The senpai–kōhai system is deeply rooted in Japanese history. Three elements have had a significant impact on its development: Confucianism, the traditional Japanese family system, and the Civil Code of 1898.

Confucianism arrived from China between the 6th and 9th centuries, but the derived line of thought that brought about deep social changes in Japan was Neo-Confucianism, which became the official doctrine of the Tokugawa shogunate (1603–1867). The precepts of loyalty and filial piety as tribute (朝貢 chōkō) dominated the Japanese at the time, as respect for elders and ancestor worship that Chinese Confucianism taught were well accepted by the Japanese, and these influences have spread throughout daily life. Like other Chinese influences, the Japanese adopted these ideas selectively and in their own manner, so that the "loyalty" in Confucianism was taken as loyalty to a feudal lord or the Emperor.

The Japanese family system (家 ie) was also regulated by Confucian codes of conduct and had an influence on the establishment of the senpai–kōhai relation. In this family system the father, as male head, had absolute power over the family and the eldest son inherited the family property. The father had power because he was the one to receive an education and was seen to have superior ethical knowledge. Since reverence for superiors was considered a virtue in Japanese society, the wife and children had to obey it. In addition to the hereditary system, only the eldest son could receive his father's possessions, and neither the eldest daughter nor the younger children received anything from him.

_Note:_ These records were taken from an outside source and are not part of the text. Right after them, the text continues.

/-- The integrand of the potential is jointly measurable. [folklore] -/
theorem measurable_combPotential_integrand (β ρ : ℝ) :
    Measurable fun p : GaugeConfig 3 L SU2 × GaugeConfig 3 L SU2 => transferKernel su2Rep β p.1 p.2 * combTrial ρ p.2 :=
  (measurable_transferKernel_lat β).mul ((measurable_combTrial ρ).comp measurable_snd)

/-- `Φ_ρ` is measurable (partial integral of a jointly measurable function). [folklore] -/
theorem measurable_combPotential (β ρ : ℝ) : Measurable (combPotential (L := L) β ρ) :=
  ((measurable_combPotential_integrand (L := L) β ρ).stronglyMeasurable.integral_prod_right' (ν := configMeasure SU2 L)).measurable

/-- For fixed `U` the integrand is measurable in `V` and bounded by `e^{2β|E|}` (`β ≥ 0`). [folklore] -/
theorem measurable_combPotential_integrand_left (β ρ : ℝ) (U : GaugeConfig 3 L SU2) :
    Measurable fun V : GaugeConfig 3 L SU2 => transferKernel su2Rep β U V * combTrial ρ V :=
  Measurable.of_uncurry_left (f := fun (U V : GaugeConfig 3 L SU2) => transferKernel su2Rep β U V * combTrial ρ V)
    (measurable_combPotential_integrand β ρ)

/-- Pointwise bound of the integrand (`β ≥ 0`). [folklore] -/
theorem abs_combPotential_integrand_le {β : ℝ} (hβ : 0 ≤ β) (ρ : ℝ) (U V : GaugeConfig 3 L SU2) :
    |transferKernel su2Rep β U V * combTrial ρ V| ≤ Real.exp (2 * β) ^ Fintype.card (Edge 3 L) := by
  rw [abs_mul]
  calc |transferKernel su2Rep β U V| * |combTrial ρ V| ≤ Real.exp (2 * β) ^ Fintype.card (Edge 3 L) * 1 :=
        mul_le_mul (abs_transferKernel_le_lat hβ (U, V)) (abs_combTrial_le ρ V) (abs_nonneg _) (by positivity)
    _ = Real.exp (2 * β) ^ Fintype.card (Edge 3 L) := mul_one _

/-- `0 ≤ Φ_ρ`. [folklore] -/
theorem combPotential_nonneg (β ρ : ℝ) (U : GaugeConfig 3 L SU2) : 0 ≤ combPotential β ρ U :=
  integral_nonneg fun V => mul_nonneg (transferKernel_pos _ _ _ _).le (combTrial_nonneg ρ V)

/-- `|Φ_ρ| ≤ e^{2β|E|}` (`β ≥ 0`). [folklore] -/
theorem abs_combPotential_le {β : ℝ} (hβ : 0 ≤ β) (ρ : ℝ) (U : GaugeConfig 3 L SU2) :
    |combPotential β ρ U| ≤ Real.exp (2 * β) ^ Fintype.card (Edge 3 L) := by
  rw [abs_of_nonneg (combPotential_nonneg β ρ U)]
  unfold combPotential
  calc ∫ V, transferKernel su2Rep β U V * combTrial ρ V ∂configMeasure SU2 L
      ≤ ∫ _V, Real.exp (2 * β) ^ Fintype.card (Edge 3 L) ∂configMeasure SU2 L :=
        integral_mono (integrable_of_bounded_lat (measurable_combPotential_integrand_left β ρ U) (abs_combPotential_integrand_le hβ ρ U))
          (integrable_const _) fun V => (le_abs_self _).trans (abs_combPotential_integrand_le hβ ρ U V)
    _ = Real.exp (2 * β) ^ Fintype.card (Edge 3 L) := by rw [integral_const, probReal_univ, one_smul]

/-- ★ **`Φ_ρ` is gauge invariant** (`K_β(U^g,V^g) = K_β(U,V)`, `combTrial ρ (V^g) = combTrial ρ V`, the a-priori measure is gauge invariant).
[cite: SeilerLNP1982, §3] -/
theorem combPotential_gaugeTransform (β ρ : ℝ) (g : Site 3 L → SU2) (U : GaugeConfig 3 L SU2) :
    combPotential β ρ (gaugeTransform g U) = combPotential β ρ U := by
  unfold combPotential
  rw [← integral_comp_eq_of_measurePreserving (measurePreserving_gaugeTransform_configMeasure g)
    (measurable_combPotential_integrand_left β ρ (gaugeTransform g U))]
  refine integral_congr_ae (ae_of_all _ fun V => ?_)
  simp only [transferKernel_gaugeTransform, combTrial_gaugeTransform]

/-- Hence `Φ_ρ(treeFix U) = Φ_ρ(U)`. [folklore] -/
theorem combPotential_treeFix (β ρ : ℝ) (U : GaugeConfig 3 L SU2) : combPotential β ρ (treeFix U) = combPotential β ρ U :=
  combPotential_gaugeTransform β ρ (treeGauge U) U

/-- `⟨ψ₀, K_β ψ₀⟩ = ∫ ψ₀ Φ_ρ` for `ψ₀ = combTrial ρ`. [folklore] -/
theorem qform_combTrial_eq (β ρ : ℝ) :
    qform su2Rep β (combTrial (L := L) ρ) (combTrial ρ) = ∫ U, combTrial ρ U * combPotential β ρ U ∂configMeasure SU2 L := by
  unfold qform combPotential
  refine integral_congr_ae (ae_of_all _ fun U => ?_)
  simp only
  rw [← integral_const_mul]
  refine integral_congr_ae (ae_of_all _ fun V => ?_)
  simp only
  ring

The last factor influencing the senpai–kōhai system was the Civil Code of 1898, which strengthened the rules of privilege of seniority and reinforced the traditional family system, giving clear definitions of hierarchical values within the family. This was called koshusei (戸主制, "family-head system"), in which the head of the household had the right to command his family and the eldest son inherited that position. These statutes were abolished in 1947, after the surrender of Japan at the end of World War II. These ideals nevertheless remained during the following years as a psychological influence in Japanese society.

==Terminology==

The seniority rules are reflected in various grammatical rules in the Japanese language. A person who speaks respectfully to a superior uses honorific language (敬語 keigo), which is divided into three categories:

- Sonkeigo (尊敬語, "respectful language"): Used to denote respect towards a superior with or of whom one speaks, including the actions, objects, characteristics, and people related to this person.
- Kenjōgo (謙譲語, "humble language"): In contrast to sonkeigo, with kenjōgo the speaker shows respect to a superior by lowering or deprecating him or herself.
- Teineigo (丁寧語, "polite language"): Differs from the other two in that the deference is afforded only to the person being addressed, rather than those being spoken about. Use of the verb desu ("to be") and the verb ending -masu are examples of teineigo.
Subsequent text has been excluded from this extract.